Garstka parafian kościoła rzymskokatolickiego pw. Św. Józefa w Doniecku na wschodniej Ukrainie, w większości osób polskiego pochodzenia, spędzi nadchodzącą Wigilię i Święta Bożego Narodzenia w mieście, w którym słychać strzały i obowiązuje godzina policyjna.
Z tego powodu pasterka nie odbędzie się tu - jak zazwyczaj - o północy, lecz w środę w godzinach wieczornych.
– Pasterkę będziemy mieli o godzinie 17, bo z uwagi na godzinę policyjną musimy się rozejść do domów do godz. 20 – powiedział PAP proboszcz parafii w Doniecku, ksiądz Mikołaj Pilecki.
W Doniecku, który opanowany jest przez prorosyjskich separatystów i gdzie w rejonie kontrolowanego przez ukraińskie siły rządowe lotniska trwają walki, nie będzie w tym roku wesołych świąt.
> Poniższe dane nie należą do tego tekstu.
import Summits.ABC.StewartYu.PadicG3TwoScheduleR
import HarnessLib

/-!
# Cell abc-stewartyu, Gen-3 frame at `p = 2` (crux `Y07Two`, stmt-ABC-19659), record interface v2.1: the `p = 2`
# schedule WITH SHRINKING BOXES AND `d + 3` K-STEPS PER LEVEL, `schedTwoS`, and its frame numerics reduced to the
# budget lines — THE SCHEDULE OF RECORD for the closer of stmt-ABC-19659

`Summits/ABC/StewartYu/PadicG3TwoScheduleS.lean` — cell `abc-stewartyu` (HOME `run/shared/lean/pub/abc-stewartyu/`),
route `PadicPrimesKummerThird`, seat p5 (g3); v2.1 of `PadicG3TwoSchedule(Numerics)`: base-relative re-indexing
(p1-g7 record flag 2026-08-27T02:31Z, plan g8 ruling 02:40Z) AND one more tripling sub-step per level
(`kst = d + 3 = n + 2`, p1-g7 pre-check 02:34Z endorsed by plan g8 02:41Z: at `q = 3` the node/degree ratio of the
third step must be `≥ 3`, so the level ends at range `3^{n+2}·Xs3 I`; order cost `6(n+2)L ≤ M(1 − (n+2)^{−3})`).
One definition (`schedTwoS`; the boxes `Dbox3R`/`Dθ3R`/`Xb3R` are those of `PadicG3TwoScheduleR`) and theorems; no named fact.  (`PadicG3TwoScheduleR` with
`kst = d + 2` is superseded by this file.)

`schedTwoS S P` = `schedTwo S P` except `kst = d + 3`, `Nfin I = 3^{d+3}·Xs3 I`, `Tfin I = T03 I − (d+3)·T3 I`, and
the exponent boxes: level `0` keeps the half-sides `Dbox3 P 0 j =
⌊L/(2Aⱼ)⌋ + 1`, `Dθ3 P 0`, and level `I ≥ 1` has `2·Dbox3 P 0 j/3^I`, `2·Dθ3 P 0/3^I` (Nesterenko (4.35): the
level-`I` exponents are differences of two points of the original box divided by `3^I`) — these VANISH once
`3^I > 2·side`, so the far-height line of the k-step budget decays geometrically with the level.  The directional
bound `Xb3R` follows the boxes.  **`frameNumericsTwoR_schedTwoS`**: `FrameNumericsTwoR (schedTwoS S P) P.H P.L₀` from
the depth fit `8·3^{I*} ≤ 4L`, (L1) the binomial Siegel count, (L2) the k-step lines, (L3) the third-step lines (v2
shape), all stated on the projections of `schedTwoS` (rewrite with `schedTwoS_*`).

WHAT THIS IS NOT: the budget lines (record: p1 / lp-1); no crux moves.

References: Yu. V. Nesterenko, LNM 1819 (2003), §4 (4.3)–(4.5), (4.35); K. Yu, Acta Math. 211 (2013), §3.1, (5.1)(i).
-/

noncomputable section

open Finset Polynomial
open Literature.NumberTheory.Transcendental
open Literature.NumberTheory.Transcendental (FeldmanDelta.den)
open Literature.NumberTheory.Transcendental.FeldmanDelta
open Literature.NumberTheory.Transcendental.CW77 (heightProd)
open Literature.NumberTheory.Transcendental.CW77.Setup (Tau tauNorm)
open Literature.NumberTheory.Transcendental.PadicCW77 (condExp)

namespace Summit.ABC.StewartYu

namespace TwoSetup

open Summit.ABC.StewartYu.FeldmanBasis Summit.ABC.StewartYu.G3Boxes

variable (S : TwoSetup) (P : PadicG3Par (S.d + 1))

/-! ### The schedule (v2.1): the boxes `Dbox3R`/`Dθ3R`/`Xb3R` of `PadicG3TwoScheduleR`, `d + 3` k-steps -/

/-- **THE `p = 2` SCHEDULE OF RECORD `σ₂ˢ`** (shrinking boxes, `d + 3` k-steps per level).
[cite: Nesterenko2003, §4 (4.3)–(4.5), (4.35); shape only] -/
def schedTwoS : S.G3TwoSched where
  Istar := S.Istar3 P
  m := P.m
  D₀ := P.L₀
  P := ⌈((famBox P.L₀ (S.Dbox3 P 0) (S.Dθ3 P 0)).card : ℝ) * S.Amax3 P (S.one_le_T03 P 0)⌉
  cardB := fun _ => (famBox P.L₀ (S.Dbox3 P 0) (S.Dθ3 P 0)).card
  Dbox := S.Dbox3R P
  Dθ := S.Dθ3R P
  Xb := S.Xb3R P
  Bw := fun _ => S.Bw3 P
  den₀ := fun _ _ τ => Nat.lcmUpto P.H ^ τ.1
  M₀ := S.M₀3 P
  N0 := fun I => S.Nsub3 P I 0
  T0 := S.T03 P
  Nfin := fun I => 3 ^ (S.d + 3) * S.Xs3 P I
  Tfin := fun I => S.T03 P I - (S.d + 3) * S.T3 P I
  kst := fun _ => S.d + 3
  tdec := S.T3 P
  Nsub := S.Nsub3 P

/-- Projection of `schedTwoS`. [folklore] -/
@[simp] theorem schedTwoS_Istar : (S.schedTwoS P).Istar = S.Istar3 P := rfl
/-- Projection of `schedTwoS`. [folklore] -/
@[simp] theorem schedTwoS_m : (S.schedTwoS P).m = P.m := rfl
/-- Projection of `schedTwoS`. [folklore] -/
@[simp] theorem schedTwoS_D₀ : (S.schedTwoS P).D₀ = P.L₀ := rfl
/-- Projection of `schedTwoS`. [folklore] -/
@[simp] theorem schedTwoS_cardB (I : ℕ) :
    (S.schedTwoS P).cardB I = (famBox P.L₀ (S.Dbox3 P 0) (S.Dθ3 P 0)).card := rfl
/-- Projection of `schedTwoS`. [folklore] -/
@[simp] theorem schedTwoS_Dbox : (S.schedTwoS P).Dbox = S.Dbox3R P := rfl
/-- Projection of `schedTwoS`. [folklore] -/
@[simp] theorem schedTwoS_Dθ : (S.schedTwoS P).Dθ = S.Dθ3R P := rfl
/-- Projection of `schedTwoS`. [folklore] -/
@[simp] theorem schedTwoS_Xb : (S.schedTwoS P).Xb = S.Xb3R P := rfl
/-- Projection of `schedTwoS`. [folklore] -/
@[simp] theorem schedTwoS_Bw (I : ℕ) : (S.schedTwoS P).Bw I = S.Bw3 P := rfl
/-- Projection of `schedTwoS`. [folklore] -/
@[simp] theorem schedTwoS_den₀ (I : ℕ) (x : ℤ) (τ : Tau S.d) :
    (S.schedTwoS P).den₀ I x τ = Nat.lcmUpto P.H ^ τ.1 := rfl
/-- Projection of `schedTwoS`. [folklore] -/
@[simp] theorem schedTwoS_M₀ : (S.schedTwoS P).M₀ = S.M₀3 P := rfl
/-- Projection of `schedTwoS`. [folklore] -/
@[simp] theorem schedTwoS_N0 (I : ℕ) : (S.schedTwoS P).N0 I = S.Nsub3 P I 0 := rfl
/-- Projection of `schedTwoS`. [folklore] -/
@[simp] theorem schedTwoS_T0 : (S.schedTwoS P).T0 = S.T03 P := rfl
/-- Projection of `schedTwoS`. [folklore] -/
@[simp] theorem schedTwoS_Nfin (I : ℕ) : (S.schedTwoS P).Nfin I = 3 ^ (S.d + 3) * S.Xs3 P I := rfl
/-- Projection of `schedTwoS`. [folklore] -/
@[simp] theorem schedTwoS_Tfin (I : ℕ) : (S.schedTwoS P).Tfin I = S.T03 P I - (S.d + 3) * S.T3 P I := rfl
/-- Projection of `schedTwoS`. [folklore] -/
@[simp] theorem schedTwoS_kst (I : ℕ) : (S.schedTwoS P).kst I = S.d + 3 := rfl
/-- Projection of `schedTwoS`. [folklore] -/
@[simp] theorem schedTwoS_tdec : (S.schedTwoS P).tdec = S.T3 P := rfl
/-- Projection of `schedTwoS`. [folklore] -/
@[simp] theorem schedTwoS_Nsub : (S.schedTwoS P).Nsub = S.Nsub3 P := rfl
/-- Projection of `schedTwoS`. [folklore] -/
@[simp] theorem schedTwoS_P : (S.schedTwoS P).P =
    ⌈((famBox P.L₀ (S.Dbox3 P 0) (S.Dθ3 P 0)).card : ℝ) * S.Amax3 P (S.one_le_T03 P 0)⌉ := rfl

/-- `KTwo` of the v2 schedule is positive. [folklore] -/
theorem KTwo_schedTwoS_pos (I : ℕ) (x : ℤ) (τ : Tau S.d) : 0 < KTwo (S.schedTwoS P) I x τ := by
  unfold KTwo
  rw [schedTwoS_cardB, schedTwoS_P, schedTwoS_M₀, schedTwoS_Xb, schedTwoS_Dbox, schedTwoS_Dθ]
  have hcard : (0 : ℝ) < (((famBox P.L₀ (S.Dbox3 P 0) (S.Dθ3 P 0)).card : ℕ) : ℝ) := by
    rw [card_famBox]; positivity
  have hc1 : (1 : ℝ) ≤ ((famBox P.L₀ (S.Dbox3 P 0) (S.Dθ3 P 0)).card : ℝ) := by
    rw [card_famBox]; exact_mod_cast Nat.one_le_iff_ne_zero.mpr (by positivity)
  have hA1 : (1 : ℝ) ≤ S.Amax3 P (S.one_le_T03 P 0) := le_max_left _ _
  have hP1 : (1 : ℤ) ≤ ⌈((famBox P.L₀ (S.Dbox3 P 0) (S.Dθ3 P 0)).card : ℝ) * S.Amax3 P (S.one_le_T03 P 0)⌉ :=
    Int.one_le_ceil_iff.mpr (by nlinarith)
  have hP : (0 : ℝ) < ((⌈((famBox P.L₀ (S.Dbox3 P 0) (S.Dθ3 P 0)).card : ℝ) *
      S.Amax3 P (S.one_le_T03 P 0)⌉ : ℤ) : ℝ) := by exact_mod_cast hP1
  have hM : (0 : ℝ) < ((S.M₀3 P I x τ : ℤ) : ℝ) := by
    have h := S.M₀3_ge P I x τ 0 (Nat.zero_le _)
    rw [pow_zero, mul_one] at h
    have hpos : (0 : ℝ) < (3 : ℝ) ^ ((S.Istar3 P - I) * τ.1) * ((Nat.lcmUpto P.H : ℝ) ^ τ.1 *
        Real.exp (P.H / Real.exp 1)) := by
      have : (0 : ℝ) < (Nat.lcmUpto P.H : ℝ) := by exact_mod_cast Nat.lcmUpto_pos P.H
      positivity
    exact hpos.trans_le h
  have hXb : (0 : ℝ) < ((S.Xb3R P I : ℤ) : ℝ) ^ (∑ j, τ.2 j) := by
    refine pow_pos ?_ _
    have h1 := S.one_le_Xb3R P I
    exact_mod_cast (show (0 : ℤ) < S.Xb3R P I by omega)
  have hmon : (0 : ℝ) < ((MonomialDen.monDen S.toQ.all (S.boxExp (S.Dbox3R P I) (S.Dθ3R P I) x) : ℝ)) ^ 2 := by
    have : 1 ≤ MonomialDen.monDen S.toQ.all (S.boxExp (S.Dbox3R P I) (S.Dθ3R P I) x) :=
      MonomialDen.one_le_monDen _ S.toQ.all_ne _
    positivity
  positivity

/-! ### The frame numerics (v2.1) from the budget lines -/

/-- The order bookkeeping of a level with `d + 3` k-steps: `(d+3)·T3 I ≤ T03 I` and
`T03 (I+1) + 1 + (d+3)·T3 I ≤ T03 I` when `T3 I ≥ 8`. [folklore] -/
theorem T03_budget3 (I : ℕ) (hT : 8 ≤ S.T3 P I) :
    (S.d + 3) * S.T3 P I ≤ S.T03 P I ∧ S.T03 P (I + 1) + 1 + (S.d + 3) * S.T3 P I ≤ S.T03 P I := by
  have hT3 := S.T3_succ_le P I
  have h3 : 3 * S.T3 P (I + 1) ≤ S.T3 P I := (Nat.mul_le_mul_left 3 hT3).trans (Nat.mul_div_le _ 3)
  unfold T03
  generalize P.M / (S.d + 1 + 2) ^ 3 = M₃
  generalize S.T3 P I = T at hT h3 ⊢
  generalize S.T3 P (I + 1) = T' at h3 ⊢
  constructor
  · nlinarith
  · nlinarith [h3, hT]


/-- **Inner-chain obligations of `schedTwoS` at level `I`** from the k-step lines. [cite: Nesterenko2003, §4; shape only] -/
theorem kfinalTwo_schedTwoS (I : ℕ) (hT : 8 ≤ S.T3 P I)
    (hL2 : ∀ k, k < (S.schedTwoS P).kst I → ∀ x₁ : ℤ, |x₁| ≤ ((S.schedTwoS P).Nsub I (k + 1) : ℤ) →
      ∀ τ : Tau S.d, tauNorm τ + (S.schedTwoS P).tdec I ≤ (S.schedTwoS P).T0 I - k * (S.schedTwoS P).tdec I →
      max ((S.schedTwoS P).Bw I * ‖S.Λ₀‖ * (2 : ℝ) ^ (S.schedTwoS P).tdec I *
            (2 : ℝ) ^ condExp 2 (2 * (S.schedTwoS P).Nsub I k + 1) ((S.schedTwoS P).tdec I))
          ((S.schedTwoS P).Bw I / (4 * (2 : ℝ) ^ (S.schedTwoS P).m) ^ gainExp (S.schedTwoS P) I k) <
        1 / KTwo (S.schedTwoS P) I x₁ τ) :
    KFinalTwo (S.schedTwoS P) I where
  Nsub_zero := rfl
  Nfin_le := by
    rw [schedTwoS_Nfin, schedTwoS_Nsub, schedTwoS_kst]
    unfold Nsub3
    rw [if_neg (by omega)]
  Tfin_le := by
    rw [schedTwoS_Tfin, schedTwoS_kst, schedTwoS_tdec, schedTwoS_T0]
    have := (S.T03_budget3 P I hT).1
    omega
  one_le_kst := by rw [schedTwoS_kst]; omega
  one_le_tdec := by rw [schedTwoS_tdec]; omega
  Xb_nonneg := le_trans zero_le_one (S.one_le_Xb3R P I)
  one_le_den₀ := fun _ _ => Nat.one_le_pow _ _ (Nat.lcmUpto_pos P.H)
  KTwo_pos := S.KTwo_schedTwoS_pos P I
  hfinal := hL2

/-- **Third-step obligations (v2) of `schedTwoS` at level `I`** from the third-step line. [cite: Yu2013, Lemma 5.4; shape only] -/
theorem thirdFinalTwoR_schedTwoS (I : ℕ) (hT : 8 ≤ S.T3 P I)
    (hL3 : ∀ s : ℤ, |s| ≤ ((S.schedTwoS P).N0 (I + 1) : ℤ) → ¬ (3 : ℤ) ∣ s → ∀ τ : Tau S.d,
      tauNorm τ < (S.schedTwoS P).T0 (I + 1) →
      max ((S.schedTwoS P).Bw I * ‖S.Λ₀‖ * (2 : ℝ) ^ ((S.schedTwoS P).Tfin I - (S.schedTwoS P).T0 (I + 1)) *
            (2 : ℝ) ^ condExp 2 (2 * (S.schedTwoS P).Nfin I + 1)
              ((S.schedTwoS P).Tfin I - (S.schedTwoS P).T0 (I + 1)))
          ((S.schedTwoS P).Bw I / (4 * (2 : ℝ) ^ (S.schedTwoS P).m) ^
            ((2 * (S.schedTwoS P).Nfin I + 1) * ((S.schedTwoS P).Tfin I - (S.schedTwoS P).T0 (I + 1)))) <
        1 / (6 * (thirdDen (S.schedTwoS P) I s τ : ℝ) * thirdM (S.schedTwoS P) I s τ *
          heightProd S.toQ.all ^ 5) ^ (3 ^ (S.d + 1 + 1) - 1)) :
    ThirdFinalTwoR (S.schedTwoS P) I where
  tthird_pos := by
    rw [schedTwoS_Tfin, schedTwoS_T0]
    have h1 := (S.T03_budget3 P I hT).1
    have h2 := (S.T03_budget3 P I hT).2
    omega
  T0_succ_le := by
    rw [schedTwoS_Tfin, schedTwoS_T0]
    have h1 := (S.T03_budget3 P I hT).1
    have h2 := (S.T03_budget3 P I hT).2
    omega
  cardB_mono := le_rfl
  Bw_mono := le_rfl
  Xb_succ := fun j => by rw [schedTwoS_Dbox, schedTwoS_Dθ, schedTwoS_Xb]; exact S.Xb3R_ge P (I + 1) j
  one_le_den₀ := fun _ _ => Nat.one_le_pow _ _ (Nat.lcmUpto_pos P.H)
  hfinal := hL3

/-- **THE FRAME NUMERICS (v2) OF `schedTwoS` FROM THE BUDGET LINES** (depth fit, (L1), (L2), (L3) v2 shape); the
box slots, the level-`0` sizes and all bookkeeping hold by construction.
[cite: Nesterenko2003, §4 (4.3)–(4.5), (4.35) and Prop 3.9; shape only] -/
theorem frameNumericsTwoR_schedTwoS
    (hdepth : 8 * 3 ^ S.Istar3 P ≤ 4 * P.L)
    (hL1 : 2 * 2 ^ (S.schedTwoS P).m *
        ((2 * (S.schedTwoS P).N0 0 + 1) * ((S.schedTwoS P).T0 0 + S.d).choose (S.d + 1)) ≤
      (P.L₀ + 1) * ((∏ j, (2 * (S.schedTwoS P).Dbox 0 j + 1)) * (2 * (S.schedTwoS P).Dθ 0 + 1)))
    (hL2 : ∀ I, I ≤ S.Istar3 P → ∀ k, k < (S.schedTwoS P).kst I → ∀ x₁ : ℤ,
      |x₁| ≤ ((S.schedTwoS P).Nsub I (k + 1) : ℤ) →
      ∀ τ : Tau S.d, tauNorm τ + (S.schedTwoS P).tdec I ≤ (S.schedTwoS P).T0 I - k * (S.schedTwoS P).tdec I →
      max ((S.schedTwoS P).Bw I * ‖S.Λ₀‖ * (2 : ℝ) ^ (S.schedTwoS P).tdec I *
            (2 : ℝ) ^ condExp 2 (2 * (S.schedTwoS P).Nsub I k + 1) ((S.schedTwoS P).tdec I))
          ((S.schedTwoS P).Bw I / (4 * (2 : ℝ) ^ (S.schedTwoS P).m) ^ gainExp (S.schedTwoS P) I k) <
        1 / KTwo (S.schedTwoS P) I x₁ τ)
    (hL3 : ∀ I, I < S.Istar3 P → ∀ s : ℤ, |s| ≤ ((S.schedTwoS P).N0 (I + 1) : ℤ) → ¬ (3 : ℤ) ∣ s →
      ∀ τ : Tau S.d, tauNorm τ < (S.schedTwoS P).T0 (I + 1) →
      max ((S.schedTwoS P).Bw I * ‖S.Λ₀‖ * (2 : ℝ) ^ ((S.schedTwoS P).Tfin I - (S.schedTwoS P).T0 (I + 1)) *
            (2 : ℝ) ^ condExp 2 (2 * (S.schedTwoS P).Nfin I + 1)
              ((S.schedTwoS P).Tfin I - (S.schedTwoS P).T0 (I + 1)))
          ((S.schedTwoS P).Bw I / (4 * (2 : ℝ) ^ (S.schedTwoS P).m) ^
            ((2 * (S.schedTwoS P).Nfin I + 1) * ((S.schedTwoS P).Tfin I - (S.schedTwoS P).T0 (I + 1)))) <
        1 / (6 * (thirdDen (S.schedTwoS P) I s τ : ℝ) * thirdM (S.schedTwoS P) I s τ *
          heightProd S.toQ.all ^ 5) ^ (3 ^ (S.d + 1 + 1) - 1)) :
    FrameNumericsTwoR (S.schedTwoS P) P.H P.L₀ := by
  have hH : 1 ≤ P.H := le_max_left _ _
  have hT8 : ∀ I, I ≤ S.Istar3 P → 8 ≤ S.T3 P I := by
    intro I hI
    unfold T3
    have h3 : 3 ^ I ≤ 3 ^ S.Istar3 P := Nat.pow_le_pow_right (by norm_num) hI
    have hpos : 0 < 3 ^ I := by positivity
    rw [Nat.le_div_iff_mul_le hpos]
    calc 8 * 3 ^ I ≤ 8 * 3 ^ S.Istar3 P := Nat.mul_le_mul_left _ h3
      _ ≤ 4 * P.L := hdepth
  refine
    { one_le_H := hH
      T0_pos := S.one_le_T03 P 0
      count := hL1
      cardB0 := by rw [schedTwoS_Dbox, schedTwoS_Dθ, Dbox3R_zero, Dθ3R_zero, schedTwoS_cardB]
      L_le := le_rfl
      Xb0 := ?_
      Bw0 := fun ℓ hℓ => S.Bw3_ge P ℓ hℓ
      den₀_eq := fun _ _ _ => rfl
      M₀_ge := fun I _ x τ ℓ hℓ => S.M₀3_ge P I x τ ℓ hℓ
      level0_size := ?_
      box := ?_
      kfinal := fun I hI => S.kfinalTwo_schedTwoS P I (hT8 I hI) (hL2 I hI)
      third := fun I hI => S.thirdFinalTwoR_schedTwoS P I (hT8 I hI.le) (hL3 I hI) }
  · intro i hi j
    rw [schedTwoS_Xb]
    rw [schedTwoS_Dbox, schedTwoS_Dθ, Dbox3R_zero, Dθ3R_zero] at hi
    have hb := (mem_famBox.mp hi).2
    have h := S.Xb3R_ge P 0 j
    rw [Dbox3R_zero, Dθ3R_zero] at h
    exact (S.abs_dirScalar_le hb.1 hb.2 j).trans h
  · refine ⟨S.M₀E3 P (S.one_le_T03 P 0), S.Amax3 P (S.one_le_T03 P 0), ?_, le_max_left _ _, ?_, ?_⟩
    · intro e he
      rw [schedTwoS_M₀]
      rw [schedTwoS_N0, schedTwoS_T0, Nsub3_zero_zero] at he
      exact S.M₀3_le_M₀E3 P _ he
    · intro e he
      rw [schedTwoS_Xb, schedTwoS_Dbox, schedTwoS_Dθ, Dbox3R_zero, Dθ3R_zero, Xb3R_zero]
      rw [schedTwoS_N0, schedTwoS_T0, Nsub3_zero_zero] at he
      exact S.prod_le_Amax3 P _ he
    · rw [schedTwoS_P, schedTwoS_Dbox, schedTwoS_Dθ, Dbox3R_zero, Dθ3R_zero]
  · intro I _
    rw [schedTwoS_Dbox, schedTwoS_Dθ, Dbox3R_zero, Dθ3R_zero]
    refine ⟨fun j => ?_, ?_⟩
    · rw [Dbox3R_succ]; push_cast; exact le_rfl
    · rw [Dθ3R_succ]; push_cast; exact le_rfl

end TwoSetup

end Summit.ABC.StewartYu

end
– Obecnie jest w miarę spokojnie, głośnych strzałów nie słychać, choć o całkowitej ciszy mówić nie można. Z rejonu lotniska od czasu od czasu słyszymy strzelaninę. Tam walki trwają codziennie, ale to nie jest to, co było jeszcze dwa tygodnie temu – przekazał w rozmowie telefonicznej.
Ksiądz Pilecki wyjechał z Doniecka po tym, jak w lipcu separatyści uprowadzili z sąsiedniej Gorłówki innego księdza polskiego pochodzenia, Wiktora Wąsowicza, i powrócił do swych parafian dopiero w listopadzie.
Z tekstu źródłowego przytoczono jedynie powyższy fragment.